Segment Start: DATA SECTION
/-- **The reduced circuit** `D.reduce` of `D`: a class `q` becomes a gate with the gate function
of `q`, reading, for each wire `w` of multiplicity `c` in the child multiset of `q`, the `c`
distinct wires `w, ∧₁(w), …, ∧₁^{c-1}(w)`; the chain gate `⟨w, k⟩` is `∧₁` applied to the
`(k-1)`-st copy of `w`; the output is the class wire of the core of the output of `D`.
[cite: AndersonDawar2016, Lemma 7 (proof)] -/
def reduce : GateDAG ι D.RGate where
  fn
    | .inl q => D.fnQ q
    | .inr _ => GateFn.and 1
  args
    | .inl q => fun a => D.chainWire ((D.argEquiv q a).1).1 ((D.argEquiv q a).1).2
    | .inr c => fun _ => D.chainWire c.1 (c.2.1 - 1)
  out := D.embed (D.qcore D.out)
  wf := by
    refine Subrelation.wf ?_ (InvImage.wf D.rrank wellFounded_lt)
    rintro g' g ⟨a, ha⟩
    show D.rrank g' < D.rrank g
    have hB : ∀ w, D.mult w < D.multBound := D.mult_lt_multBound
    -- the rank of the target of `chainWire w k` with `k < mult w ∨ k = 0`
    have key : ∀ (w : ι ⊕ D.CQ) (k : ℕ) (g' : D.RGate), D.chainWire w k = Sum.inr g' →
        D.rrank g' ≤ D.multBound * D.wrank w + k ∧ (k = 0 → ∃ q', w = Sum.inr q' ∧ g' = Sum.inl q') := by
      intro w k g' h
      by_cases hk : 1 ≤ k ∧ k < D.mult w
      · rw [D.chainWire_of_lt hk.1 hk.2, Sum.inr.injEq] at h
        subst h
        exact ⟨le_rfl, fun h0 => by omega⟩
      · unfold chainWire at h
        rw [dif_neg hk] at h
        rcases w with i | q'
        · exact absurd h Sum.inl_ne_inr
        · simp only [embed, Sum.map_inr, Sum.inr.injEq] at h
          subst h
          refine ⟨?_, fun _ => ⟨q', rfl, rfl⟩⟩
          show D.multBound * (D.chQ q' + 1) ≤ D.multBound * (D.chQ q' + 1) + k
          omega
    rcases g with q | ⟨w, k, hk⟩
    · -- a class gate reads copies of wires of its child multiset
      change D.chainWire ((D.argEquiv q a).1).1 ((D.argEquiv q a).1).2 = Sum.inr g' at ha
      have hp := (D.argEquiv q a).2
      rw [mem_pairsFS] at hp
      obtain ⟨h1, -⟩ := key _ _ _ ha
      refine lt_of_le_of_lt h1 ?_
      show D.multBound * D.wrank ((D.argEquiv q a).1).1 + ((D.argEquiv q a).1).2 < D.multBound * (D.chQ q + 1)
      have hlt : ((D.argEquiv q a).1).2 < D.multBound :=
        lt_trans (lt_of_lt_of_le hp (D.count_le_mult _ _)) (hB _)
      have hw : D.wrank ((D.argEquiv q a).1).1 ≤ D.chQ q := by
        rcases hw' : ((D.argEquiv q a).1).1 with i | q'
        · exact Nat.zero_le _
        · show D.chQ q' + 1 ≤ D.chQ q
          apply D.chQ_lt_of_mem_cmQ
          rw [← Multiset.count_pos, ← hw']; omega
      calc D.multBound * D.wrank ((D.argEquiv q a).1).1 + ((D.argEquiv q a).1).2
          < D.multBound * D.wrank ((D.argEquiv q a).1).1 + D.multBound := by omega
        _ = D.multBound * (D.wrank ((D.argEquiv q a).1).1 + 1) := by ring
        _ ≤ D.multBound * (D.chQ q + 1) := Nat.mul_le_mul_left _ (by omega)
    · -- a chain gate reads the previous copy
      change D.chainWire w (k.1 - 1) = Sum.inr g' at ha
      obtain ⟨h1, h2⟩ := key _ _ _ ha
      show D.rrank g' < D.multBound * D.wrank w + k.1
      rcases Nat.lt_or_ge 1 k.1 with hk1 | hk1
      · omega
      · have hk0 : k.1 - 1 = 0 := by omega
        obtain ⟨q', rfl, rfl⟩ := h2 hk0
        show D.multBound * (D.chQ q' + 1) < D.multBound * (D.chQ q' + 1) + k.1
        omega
Segment End: DATA SECTION
Segment Start: DATA SECTION
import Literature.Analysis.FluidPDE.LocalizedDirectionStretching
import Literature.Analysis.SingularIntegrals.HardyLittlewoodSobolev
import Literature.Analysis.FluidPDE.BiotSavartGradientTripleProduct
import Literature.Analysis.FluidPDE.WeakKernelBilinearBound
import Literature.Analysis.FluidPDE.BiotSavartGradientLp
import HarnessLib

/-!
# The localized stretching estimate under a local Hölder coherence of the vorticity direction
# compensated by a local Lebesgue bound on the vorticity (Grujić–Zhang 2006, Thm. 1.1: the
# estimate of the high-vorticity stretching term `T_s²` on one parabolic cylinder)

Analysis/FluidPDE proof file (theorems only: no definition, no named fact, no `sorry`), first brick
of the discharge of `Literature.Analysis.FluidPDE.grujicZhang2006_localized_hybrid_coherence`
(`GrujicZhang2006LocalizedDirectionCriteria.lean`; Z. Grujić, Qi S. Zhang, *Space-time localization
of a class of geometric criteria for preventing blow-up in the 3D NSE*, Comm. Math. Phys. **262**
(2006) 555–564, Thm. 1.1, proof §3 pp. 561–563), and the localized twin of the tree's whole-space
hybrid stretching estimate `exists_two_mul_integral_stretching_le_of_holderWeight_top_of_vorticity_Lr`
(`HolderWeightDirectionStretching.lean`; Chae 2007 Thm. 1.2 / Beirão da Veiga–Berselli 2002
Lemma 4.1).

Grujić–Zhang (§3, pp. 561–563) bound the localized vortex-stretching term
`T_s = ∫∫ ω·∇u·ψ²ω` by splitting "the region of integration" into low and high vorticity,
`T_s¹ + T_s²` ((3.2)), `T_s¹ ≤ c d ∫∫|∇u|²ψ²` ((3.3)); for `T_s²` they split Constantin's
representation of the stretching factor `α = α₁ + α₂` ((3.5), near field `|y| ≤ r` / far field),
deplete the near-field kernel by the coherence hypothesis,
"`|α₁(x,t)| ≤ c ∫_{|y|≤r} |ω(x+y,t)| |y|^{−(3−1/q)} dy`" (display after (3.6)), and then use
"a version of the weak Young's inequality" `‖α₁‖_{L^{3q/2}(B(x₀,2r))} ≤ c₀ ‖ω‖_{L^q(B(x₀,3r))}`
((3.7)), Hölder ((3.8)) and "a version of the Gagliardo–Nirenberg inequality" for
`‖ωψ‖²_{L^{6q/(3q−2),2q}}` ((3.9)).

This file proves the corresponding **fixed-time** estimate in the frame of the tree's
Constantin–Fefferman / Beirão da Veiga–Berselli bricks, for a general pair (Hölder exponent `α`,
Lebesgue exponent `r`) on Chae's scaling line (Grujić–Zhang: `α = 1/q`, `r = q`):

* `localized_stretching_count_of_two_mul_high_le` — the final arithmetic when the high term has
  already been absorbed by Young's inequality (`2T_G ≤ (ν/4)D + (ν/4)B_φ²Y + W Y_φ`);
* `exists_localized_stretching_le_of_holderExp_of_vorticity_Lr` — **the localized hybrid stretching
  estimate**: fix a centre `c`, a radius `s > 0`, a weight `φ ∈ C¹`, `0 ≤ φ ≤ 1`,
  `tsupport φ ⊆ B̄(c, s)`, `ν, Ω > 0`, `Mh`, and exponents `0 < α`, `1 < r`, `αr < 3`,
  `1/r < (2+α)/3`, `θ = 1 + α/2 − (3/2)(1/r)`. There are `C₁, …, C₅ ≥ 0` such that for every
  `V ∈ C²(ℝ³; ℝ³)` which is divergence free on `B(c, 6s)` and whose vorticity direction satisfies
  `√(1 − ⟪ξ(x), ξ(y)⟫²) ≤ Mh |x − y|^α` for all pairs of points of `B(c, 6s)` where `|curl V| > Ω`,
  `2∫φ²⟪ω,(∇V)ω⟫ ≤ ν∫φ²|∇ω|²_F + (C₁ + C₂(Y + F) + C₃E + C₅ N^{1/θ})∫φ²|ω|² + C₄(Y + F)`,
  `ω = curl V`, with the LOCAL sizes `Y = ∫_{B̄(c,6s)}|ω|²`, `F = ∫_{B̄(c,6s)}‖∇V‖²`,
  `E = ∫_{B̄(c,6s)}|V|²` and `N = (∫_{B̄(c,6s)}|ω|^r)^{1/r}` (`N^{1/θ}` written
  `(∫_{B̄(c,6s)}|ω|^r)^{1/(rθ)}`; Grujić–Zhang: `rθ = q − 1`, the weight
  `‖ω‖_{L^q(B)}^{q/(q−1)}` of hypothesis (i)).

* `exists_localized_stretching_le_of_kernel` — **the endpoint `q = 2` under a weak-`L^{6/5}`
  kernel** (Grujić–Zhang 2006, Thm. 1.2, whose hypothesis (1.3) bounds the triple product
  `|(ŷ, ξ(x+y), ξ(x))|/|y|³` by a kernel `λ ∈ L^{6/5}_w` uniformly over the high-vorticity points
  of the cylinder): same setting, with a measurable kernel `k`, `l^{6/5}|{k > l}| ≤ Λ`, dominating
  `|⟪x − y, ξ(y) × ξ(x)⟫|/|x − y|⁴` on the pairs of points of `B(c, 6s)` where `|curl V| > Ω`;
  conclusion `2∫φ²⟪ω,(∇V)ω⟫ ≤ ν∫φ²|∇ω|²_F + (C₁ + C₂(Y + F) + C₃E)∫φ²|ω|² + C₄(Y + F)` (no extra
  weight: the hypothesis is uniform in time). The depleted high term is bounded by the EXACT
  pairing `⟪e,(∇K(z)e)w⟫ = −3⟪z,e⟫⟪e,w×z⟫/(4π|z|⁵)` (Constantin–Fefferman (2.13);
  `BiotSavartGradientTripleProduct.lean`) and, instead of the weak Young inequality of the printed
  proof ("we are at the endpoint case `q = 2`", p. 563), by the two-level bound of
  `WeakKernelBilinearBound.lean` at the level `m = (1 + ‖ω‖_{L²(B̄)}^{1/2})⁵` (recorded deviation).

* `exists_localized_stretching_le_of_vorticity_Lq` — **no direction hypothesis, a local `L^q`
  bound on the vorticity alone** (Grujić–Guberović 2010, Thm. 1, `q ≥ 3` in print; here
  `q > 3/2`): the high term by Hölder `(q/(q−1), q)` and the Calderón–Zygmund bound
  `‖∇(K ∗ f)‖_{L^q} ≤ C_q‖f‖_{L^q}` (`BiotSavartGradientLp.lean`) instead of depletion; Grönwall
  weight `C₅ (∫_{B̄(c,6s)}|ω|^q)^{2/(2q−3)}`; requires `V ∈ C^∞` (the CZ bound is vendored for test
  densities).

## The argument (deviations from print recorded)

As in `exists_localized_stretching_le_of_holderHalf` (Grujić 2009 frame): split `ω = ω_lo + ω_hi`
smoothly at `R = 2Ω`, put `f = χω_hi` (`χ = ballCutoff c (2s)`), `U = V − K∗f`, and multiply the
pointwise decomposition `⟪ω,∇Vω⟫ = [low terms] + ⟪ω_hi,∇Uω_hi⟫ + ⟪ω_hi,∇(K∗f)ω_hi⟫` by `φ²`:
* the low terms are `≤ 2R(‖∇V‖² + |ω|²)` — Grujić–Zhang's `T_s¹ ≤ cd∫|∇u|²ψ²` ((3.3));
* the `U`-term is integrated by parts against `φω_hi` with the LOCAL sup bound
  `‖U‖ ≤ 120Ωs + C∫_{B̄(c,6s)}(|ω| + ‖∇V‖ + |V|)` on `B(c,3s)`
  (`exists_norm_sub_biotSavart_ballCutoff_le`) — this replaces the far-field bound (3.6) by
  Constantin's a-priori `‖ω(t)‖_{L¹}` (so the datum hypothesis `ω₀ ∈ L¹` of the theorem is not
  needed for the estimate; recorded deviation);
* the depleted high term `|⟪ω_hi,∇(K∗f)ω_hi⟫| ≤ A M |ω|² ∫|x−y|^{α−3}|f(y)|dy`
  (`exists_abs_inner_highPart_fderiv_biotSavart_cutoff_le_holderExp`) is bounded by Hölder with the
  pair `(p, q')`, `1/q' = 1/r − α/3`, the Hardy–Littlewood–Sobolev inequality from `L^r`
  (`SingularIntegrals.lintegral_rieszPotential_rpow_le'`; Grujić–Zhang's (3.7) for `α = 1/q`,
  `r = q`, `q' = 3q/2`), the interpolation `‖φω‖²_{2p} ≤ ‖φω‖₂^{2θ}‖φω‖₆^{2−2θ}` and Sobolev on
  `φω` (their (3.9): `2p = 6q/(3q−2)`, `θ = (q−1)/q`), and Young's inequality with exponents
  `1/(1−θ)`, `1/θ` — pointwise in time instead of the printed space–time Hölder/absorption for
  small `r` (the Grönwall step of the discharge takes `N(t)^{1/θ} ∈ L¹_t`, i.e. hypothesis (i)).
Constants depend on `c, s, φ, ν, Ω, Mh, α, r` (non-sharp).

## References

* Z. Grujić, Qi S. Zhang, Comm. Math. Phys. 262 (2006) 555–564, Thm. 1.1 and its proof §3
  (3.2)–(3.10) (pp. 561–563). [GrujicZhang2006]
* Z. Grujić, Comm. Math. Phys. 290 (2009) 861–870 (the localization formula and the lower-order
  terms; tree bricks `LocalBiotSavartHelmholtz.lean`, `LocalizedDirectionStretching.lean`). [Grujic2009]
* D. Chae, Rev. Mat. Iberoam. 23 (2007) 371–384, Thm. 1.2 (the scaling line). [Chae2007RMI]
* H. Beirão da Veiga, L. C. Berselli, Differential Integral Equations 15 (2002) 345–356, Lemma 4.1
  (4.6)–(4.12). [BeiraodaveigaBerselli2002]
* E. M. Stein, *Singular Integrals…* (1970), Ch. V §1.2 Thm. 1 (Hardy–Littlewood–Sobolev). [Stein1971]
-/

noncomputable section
Segment End: DATA SECTION
# ASSIGNMENT
In the records above, how many lines contain the string "Beirão"? State that number only.

# TASK OUTPUT
3